Margin is like collateral for traders to get a loan from a broker. The funds you receive do not contain any interest so there is no need to worry about charges or other returns.

Traders simply trade using the funds received. Brokers have been paid through spreads and commissions.

Bigger Profit Potential

The leverage feature allows you to open multiple trading positions and the impact on the potential profit is also greater.

This is because the capital issued is smaller than the original transaction value.

My financial friends, let’s listen to this audiobook first to increase our knowledge about investing, there are other ways to gain money apart from trading, of course.

Disadvantages of Leverage Trading Forex

Here are some of the leverage risks you may experience:

Over-trading Risk

Leverage can affect a trader ‘s emotions when trading .

When they see a lot of money in the account balance (even though it is the result of leverage ), it is easy for someone to make trading mistakes .

One of them is over- trading . In fact, the key to successful trading is money management .

You can avoid over – trading through two things:

  1. Avoid too high leverage . It’s best to limit it to 1:100 or 1:200 only.
  2. Avoid non-integer leverage , as 1:777 or 1:888 non-round numbers tend to fool the brain. Most people will round 777 to 700 and 888 to just 888. however, both values ​​are closer to the top.

The risk of loss is greater than expectations

Leverage offers great profit potential. But, like any other investment, a large profit is directly proportional to the high risk. In high leverage , miscalculations can result in large losses.

To avoid fatal mistakes, it’s a good idea to set a stop loss in each position. Loss positions will be closed automatically if the specified limit has been reached, so traders do not need to calculate and close them manually.

Margin-Call Risiko Risk

Every time someone trades leveraged , the margin-call feature is also available. Margin-call is a certain margin threshold that must be in the trader ‘s balance .

If the balance is below the margin-call , the trader can close all or part of the position in the trader ‘s portfolio .

The position can be forcibly closed when profit or loss .

You can avoid over-trading by:

  1. Practice good fund management. Use 2-5 percent of the total capital. The rest is used as anticipation when the price drops.
  2. Place stop-losses on all existing trading positions . We recommend that the stop-loss threshold is above the margin-call threshold .
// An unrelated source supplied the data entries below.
import Mathlib
import Summits.ValiantsHypothesis.ValiantsHypothesis.Theses.ProofCarryingSymmetry
import Summits.ValiantsHypothesis.ValiantsHypothesis.Theorems.ProofCarryingSymmetrySquareSymmetricPermLB
import Summits.ValiantsHypothesis.ValiantsHypothesis.Theorems.ProofCarryingSymmetryRestorationQPPolylogWidth
import Literature.Computability.AlgebraicComplexity.ValiantConjectureEquivProofs

/-!
# Crux `RestorationQP` (stmt-ValiantsHypothesis-10343) — strategy census s10, Lean companion

Strategist seat `cstrat-stmt-ValiantsHypothesis-10343-s10` (second independent census).  This file
types and PROVES the two facts on which the census verdict `no-strategy-short-of-summit` rests; it is
pure composition of tree theorems (no `sorry`, no named facts, no new definitions of substance).

1. **The per-shadow of the crux is the summit, exactly.**  `PerRestorationQP` (the crux instantiated
   at the one family the route ever feeds it, `f = per`) is EQUIVALENT to `ValiantsHypothesis`
   (`perRestorationQP_iff_valiantsHypothesis`): `⇒` by Dawar–Wilsenach Thm 7.1 (tree:
   `squareSymmetricPermLB_proof`) and the hub lemma; `⇐` because `VP ≠ VNP` makes the premise
   `per ∈ VP` false (`perFamily_mem_VP_iff_VP_eq_VNP`, von zur Gathen 1987 Prop. 4.8 / Valiant 1979).
   So at `per` the language switch "symmetric circuits" has no teeth: the instance is `S` itself, and
   the general crux is `S` plus a restoration claim about families other than `per`.

2. **Every factorisation of the crux through an intermediate property `Φ` has a summit-strength
   factor** (`pieces_dichotomy`): writing the crux as `NecessityPiece Φ ∧ SufficiencyPiece Φ → crux`
   ("every invariant VP family has `Φ`" and "invariant VP families with `Φ` have quasi-polynomial
   symmetric circuits"), the per-shadows of the two pieces are, provably,
   `S ∨ Φ(per)` (`necessityShadow_iff`) and `S ∨ ¬Φ(per)` (`sufficiencyShadow_iff`).  Hence whichever
   way `Φ(per)` is decided, one piece is summit-equivalent at `per` (and its general form is `≥ S`),
   and while `Φ(per)` is undecided the split merely hides `S` behind the open question `Φ(per)`.
   Instances (census §Decomposition): `Φ` = polylog counting width (D1; `Φ(per)` false by DW Thm 7.2,
   so the necessity piece alone gives `S` — landed as `valiantsHypothesis_of_widthLawVP`, re-derived
   below), `Φ` = quasi-polynomial equivariant determinantal/ABP representation (D3; `Φ(per)` false by
   the same lower bound), `Φ` = quasi-polynomial proof-carrying circuits (the registered line T′ ∧ L;
   `Φ(per)` open, which is exactly why that line is conjecture-grade on both stubs).
-/

-- single-problem summit: `Summit.ValiantsHypothesis.ValiantsHypothesis.…` is the namespace by design (D-0017)
set_option linter.dupNamespace false

noncomputable section

open scoped Classical

namespace Summit.ValiantsHypothesis.ValiantsHypothesis.Cruxes.RestorationQP.StrategyCensusS10

open Literature.Computability.AlgebraicComplexity
open Literature.ModelTheory.FiniteModelTheory
open Summit.ValiantsHypothesis.ValiantsHypothesis.Theses.ProofCarryingSymmetry (RestorationQP SquareSymmetricPermLB)

/-- An invariant family of polynomial matrices' worth of variables: `f_n ∈ ℂ[x_ij : i, j < n]`. -/
abbrev Family : Type := (n : ℕ) → MvPolynomial (Fin n × Fin n) ℂ

/-- Diagonal `S_n`-invariance of a family (the crux's first hypothesis). -/
def IsDiagInvariant (f : Family) : Prop :=
  ∀ (n : ℕ) (σ : Equiv.Perm (Fin n)), MvPolynomial.rename (fun x : Fin n × Fin n => σ • x) (f n) = f n

/-- The crux's conclusion for one family: `S_n`-symmetric labelled circuits of size
`≤ 2^{(log₂ n + c)^c}` computing `f_n`, uniformly in `n`. -/
def HasSymQP (f : Family) : Prop :=
  ∃ c : ℕ, ∀ n : ℕ, ∃ (G : Type) (_ : Fintype G)
    (C : LabelledArithCircuit ℂ (Fin n × Fin n) Unit G),
    C.IsSymmetric (Equiv.Perm (Fin n)) ∧ C.eval (C.output ()) = f n ∧
      Fintype.card G ≤ 2 ^ ((Nat.log 2 n + c) ^ c)

/-- The permanent family in the crux's variable convention. -/
def per : Family := fun n => perPoly (Fin n) ℂ

/-- The crux, re-read through the abbreviations (definitionally the route decl). -/
theorem restorationQP_iff :
    RestorationQP ↔ ∀ f : Family, IsDiagInvariant f → IsVPFamily f → HasSymQP f := Iff.rfl

/-! ### 1. The per-shadow of the crux is the summit -/

/-- **The per-restricted crux**: if the permanent is in VP then it has quasi-polynomial
`S_n`-symmetric circuits. -/
def PerRestorationQP : Prop := IsVPFamily per → HasSymQP per

/-- The crux gives its per-instance (`per` is diagonally invariant, `rename_smul_perPoly`). [folklore] -/
theorem perRestorationQP_of_restorationQP (hR : RestorationQP) : PerRestorationQP :=
  fun hVP => hR per (fun n σ => Summit.ValiantsHypothesis.Theorems.ProofCarryingSymmetry.rename_smul_perPoly n σ) hVP

/-- `VP_ℂ ≠ VNP_ℂ` ⇒ the permanent is not a VP family (VNP-completeness of `per`,
`perFamily_mem_VP_iff_VP_eq_VNP`, and the renaming bridge `mem_VP_ofFintype_iff_holds`).
[cite: Vonzurgathen1987Feasible, Prop. 4.8] -/
theorem not_isVPFamily_per_of_valiantsHypothesis (h : _root_.ValiantsHypothesis) : ¬ IsVPFamily per := by
  intro hVP
  have h' : VP ℂ ≠ VNP ℂ := h
  exact h' ((perFamily_mem_VP_iff_VP_eq_VNP ℂ ringChar_complex_ne_two).1
    ((mem_VP_ofFintype_iff_holds (fun n => perPoly (Fin n) ℂ)).2 hVP))

/-- `¬ (VP_ℂ ≠ VNP_ℂ)` ⇒ the permanent is a VP family (hub lemma, contraposed). [folklore] -/
theorem isVPFamily_per_of_not_valiantsHypothesis (h : ¬ _root_.ValiantsHypothesis) : IsVPFamily per := by
  by_contra hVP
  exact h (Summit.ValiantsHypothesis.Hub.valiantsHypothesis_of_not_isVPFamily_per hVP
    (mem_VP_ofFintype_iff_holds _) (perFamily_mem_VNP_holds ℂ))

/-- `S ↔ per ∉ VP` in the crux's convention. [cite: Vonzurgathen1987Feasible, Prop. 4.8] -/
theorem valiantsHypothesis_iff_not_isVPFamily_per : _root_.ValiantsHypothesis ↔ ¬ IsVPFamily per :=
  ⟨not_isVPFamily_per_of_valiantsHypothesis, fun h => by
    by_contra hS
    exact h (isVPFamily_per_of_not_valiantsHypothesis hS)⟩

/-- **The permanent has no quasi-polynomial symmetric circuits** (Dawar–Wilsenach Thm 7.1 in size
form, tree `squareSymmetricPermLB_proof`, against `2^{(log₂ n + c)^c} = 2^{o(n)}`,
`natLog_add_pow_lt_mul_eventually`). [cite: DawarWilsenach2025, Thm. 7.1] -/
theorem not_hasSymQP_per : ¬ HasSymQP per := by
  rintro ⟨c, hc⟩
  choose G hG C hsym heval hcard using hc
  have hLB : SquareSymmetricPermLB := Theorems.squareSymmetricPermLB_proof
  obtain ⟨ε, hε, hio⟩ := @hLB G hG C hsym heval
  obtain ⟨n₀, hn₀⟩ :=
    Summit.ValiantsHypothesis.Theorems.ProofCarryingSymmetry.natLog_add_pow_lt_mul_eventually c hε
  obtain ⟨n, hn, hle⟩ := hio n₀
  have h1 : (Fintype.card (G n) : ℝ) ≤ (2 : ℝ) ^ (((Nat.log 2 n + c) ^ c : ℕ) : ℝ) := by
    rw [Real.rpow_natCast]
    exact_mod_cast hcard n
  have h2 : ε * n ≤ (((Nat.log 2 n + c) ^ c : ℕ) : ℝ) :=
    (Real.rpow_le_rpow_left_iff one_lt_two).1 (hle.trans h1)
  exact absurd (hn₀ n hn) (not_lt.2 h2)

/-- **Per-shadow ⇒ summit.** [folklore] -/
theorem valiantsHypothesis_of_perRestorationQP (hP : PerRestorationQP) : _root_.ValiantsHypothesis := by
  by_contra hS
  exact not_hasSymQP_per (hP (isVPFamily_per_of_not_valiantsHypothesis hS))

/-- **Summit ⇒ per-shadow** (vacuously: the premise `per ∈ VP` fails). [folklore] -/
theorem perRestorationQP_of_valiantsHypothesis (h : _root_.ValiantsHypothesis) : PerRestorationQP :=
  fun hVP => absurd hVP (not_isVPFamily_per_of_valiantsHypothesis h)

/-- **THE PER-SHADOW OF THE CRUX IS THE SUMMIT**: `PerRestorationQP ↔ ValiantsHypothesis`.  The one
instance of `RestorationQP` the route's `closes` consumes is literally equivalent to `S`; the crux is
`S` conjoined with restoration for the invariant VP families other than `per`. [folklore] -/
theorem perRestorationQP_iff_valiantsHypothesis : PerRestorationQP ↔ _root_.ValiantsHypothesis :=
  ⟨valiantsHypothesis_of_perRestorationQP, perRestorationQP_of_valiantsHypothesis⟩

/-- (Recorded: the crux is at least the summit — tree `valiantsHypothesis_of_restorationQP'`, here
through the per-shadow.) [folklore] -/
theorem valiantsHypothesis_of_restorationQP (hR : RestorationQP) : _root_.ValiantsHypothesis :=
  valiantsHypothesis_of_perRestorationQP (perRestorationQP_of_restorationQP hR)

/-! ### 2. Every factorisation through an intermediate property has a summit-strength factor -/

/-- Necessity piece of a `Φ`-factorisation: every diagonally invariant VP family has `Φ`. -/
def NecessityPiece (Φ : Family → Prop) : Prop :=
  ∀ f : Family, IsDiagInvariant f → IsVPFamily f → Φ f

/-- Sufficiency piece of a `Φ`-factorisation: invariant VP families with `Φ` restore at
quasi-polynomial cost. -/
def SufficiencyPiece (Φ : Family → Prop) : Prop :=
  ∀ f : Family, IsDiagInvariant f → IsVPFamily f → Φ f → HasSymQP f

/-- The factorisation is a factorisation (one line). [folklore] -/
theorem restorationQP_of_pieces (Φ : Family → Prop) (h₁ : NecessityPiece Φ) (h₂ : SufficiencyPiece Φ) :
    RestorationQP :=
  fun f hinv hVP => h₂ f hinv hVP (h₁ f hinv hVP)

/-- Conversely every proof of the crux is such a factorisation (take `Φ = HasSymQP`), so the scheme
is fully general among "property of the family" splits. [folklore] -/
theorem pieces_of_restorationQP (hR : RestorationQP) :
    NecessityPiece HasSymQP ∧ SufficiencyPiece HasSymQP :=
  ⟨fun f hinv hVP => hR f hinv hVP, fun _ _ _ h => h⟩

theorem isDiagInvariant_per : IsDiagInvariant per :=
  fun n σ => Summit.ValiantsHypothesis.Theorems.ProofCarryingSymmetry.rename_smul_perPoly n σ

/-- **Per-shadow of the necessity piece is `S ∨ Φ(per)`.** [folklore] -/
theorem necessityShadow_iff (Φ : Family → Prop) :
    (IsVPFamily per → Φ per) ↔ (_root_.ValiantsHypothesis ∨ Φ per) := by
  constructor
  · intro h
    by_cases hS : _root_.ValiantsHypothesis
    · exact Or.inl hS
    · exact Or.inr (h (isVPFamily_per_of_not_valiantsHypothesis hS))
  · rintro (hS | hΦ) hVP
    · exact absurd hVP (not_isVPFamily_per_of_valiantsHypothesis hS)
    · exact hΦ

/-- **Per-shadow of the sufficiency piece is `S ∨ ¬Φ(per)`** (because `HasSymQP per` is false,
Dawar–Wilsenach). [cite: DawarWilsenach2025, Thm. 7.1] -/
theorem sufficiencyShadow_iff (Φ : Family → Prop) :
    (IsVPFamily per → Φ per → HasSymQP per) ↔ (_root_.ValiantsHypothesis ∨ ¬ Φ per) := by
  constructor
  · intro h
    by_cases hS : _root_.ValiantsHypothesis
    · exact Or.inl hS
    · exact Or.inr fun hΦ => not_hasSymQP_per (h (isVPFamily_per_of_not_valiantsHypothesis hS) hΦ)
  · rintro (hS | hΦ) hVP hΦper
    · exact absurd hVP (not_isVPFamily_per_of_valiantsHypothesis hS)
    · exact absurd hΦper hΦ

/-- **DICHOTOMY: one factor of every `Φ`-factorisation proves the summit on its own.**  If `Φ(per)`
holds, the sufficiency piece (at `per`) gives `S`; if not, the necessity piece (at `per`) gives `S`.
So no `Φ`-split of the crux passes the "no piece gives `S` alone" test (BC2(c)) once `Φ(per)` is
decided, and an undecided `Φ(per)` is where such a split hides the summit. [folklore] -/
theorem pieces_dichotomy (Φ : Family → Prop) :
    (NecessityPiece Φ → _root_.ValiantsHypothesis) ∨ (SufficiencyPiece Φ → _root_.ValiantsHypothesis) := by
  by_cases hΦ : Φ per
  · refine Or.inr fun h₂ => ?_
    have h := (sufficiencyShadow_iff Φ).1 (h₂ per isDiagInvariant_per)
    exact h.resolve_right (not_not.2 hΦ)
  · refine Or.inl fun h₁ => ?_
    have h := (necessityShadow_iff Φ).1 (h₁ per isDiagInvariant_per)
    exact h.resolve_right hΦ

/-- The decided cases, pointwise. [folklore] -/
theorem valiantsHypothesis_of_sufficiencyPiece (Φ : Family → Prop) (hΦ : Φ per)
    (h₂ : SufficiencyPiece Φ) : _root_.ValiantsHypothesis :=
  ((sufficiencyShadow_iff Φ).1 (h₂ per isDiagInvariant_per)).resolve_right (not_not.2 hΦ)

theorem valiantsHypothesis_of_necessityPiece (Φ : Family → Prop) (hΦ : ¬ Φ per)
    (h₁ : NecessityPiece Φ) : _root_.ValiantsHypothesis :=
  ((necessityShadow_iff Φ).1 (h₁ per isDiagInvariant_per)).resolve_right hΦ

/-! ### Instance D1: `Φ` = polylogarithmic counting width of the Boolean shadow -/

/-- D1's intermediate property: uniformly polylog counting width on `0/1` adjacency matrices (the
hypothesis of tree `valiantsHypothesis_of_widthLawVP`, per family). -/
def PolylogWidth (f : Family) : Prop :=
  ∃ c' : ℕ, ∀ (n : ℕ) (X Y : SimpleGraph (Fin n)),
    CkEquiv ((Nat.log 2 n + c') ^ c') X Y →
      MvPolynomial.eval (Set.indicator {ij : Fin n × Fin n | X.Adj ij.1 ij.2} 1) (f n) =
        MvPolynomial.eval (Set.indicator {ij : Fin n × Fin n | Y.Adj ij.1 ij.2} 1) (f n)

/-- D1's necessity piece is the tree's width law, which ALONE decides the summit
(`valiantsHypothesis_of_widthLawVP`; `Φ(per)` is false by Dawar–Wilsenach Thm 7.2). So the split
`WidthLawVP ∧ RestorationFromWidthQP → RestorationQP` fails BC2(c). [folklore] -/
theorem d1_necessityPiece_gives_summit (h₁ : NecessityPiece PolylogWidth) : _root_.ValiantsHypothesis :=
  Theorems.valiantsHypothesis_of_widthLawVP fun f hinv hVP => h₁ f hinv hVP

/-- And the crux gives D1's necessity piece (tree `widthLawVP_of_restorationQP`), so D1's first
factor is sandwiched `crux ⇒ WidthLaw ⇒ S`. [folklore] -/
theorem d1_necessityPiece_of_restorationQP (hR : RestorationQP) : NecessityPiece PolylogWidth :=
  fun f hinv hVP => Theorems.widthLawVP_of_restorationQP hR f hinv hVP

end Summit.ValiantsHypothesis.ValiantsHypothesis.Cruxes.RestorationQP.StrategyCensusS10

end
Things to Pay Attention to When Trading with Leverage

My financial friend needs to pay attention to the following things. Make sure the broker you choose is supervised by regulatory bodies, such as the FCA (UK Financial Services Authority), CySEC (Cyprus Securities and Exchange Commission), and so on.

This regulatory body requires brokers to have separate accounts with client funds so that they cannot access traders ‘ funds . The regulatory body also carries out strict checks to prevent financial malpractice.

Also, make sure your device is stable and has a fast connection. In addition, the trading platform also plays an important role . The platforms that people usually use are MetaTrader 4 and MetaTrader 5.

Then, you should also avoid opening too many positions at the same time. Instead of profit, this actually harms your account. It ‘s best to open a position with an amount that you can monitor.

Buddy Finansialku before entering the world of trading, are you correct in managing your personal finances?

So , have you been managing your financial literacy manually? Let’s switch to using my Financial Application. Because this application has many facilities that of course we can use.

In addition to recording our financial flows, you can also take advantage of the features of financial consulting with professional financial planners, and many others.

Use Wisely

That’s the discussion about leverage in trading . Of course we need to use it wisely.

Before tarding, it would be much better, if you study with the experts so as not to make fatal mistakes.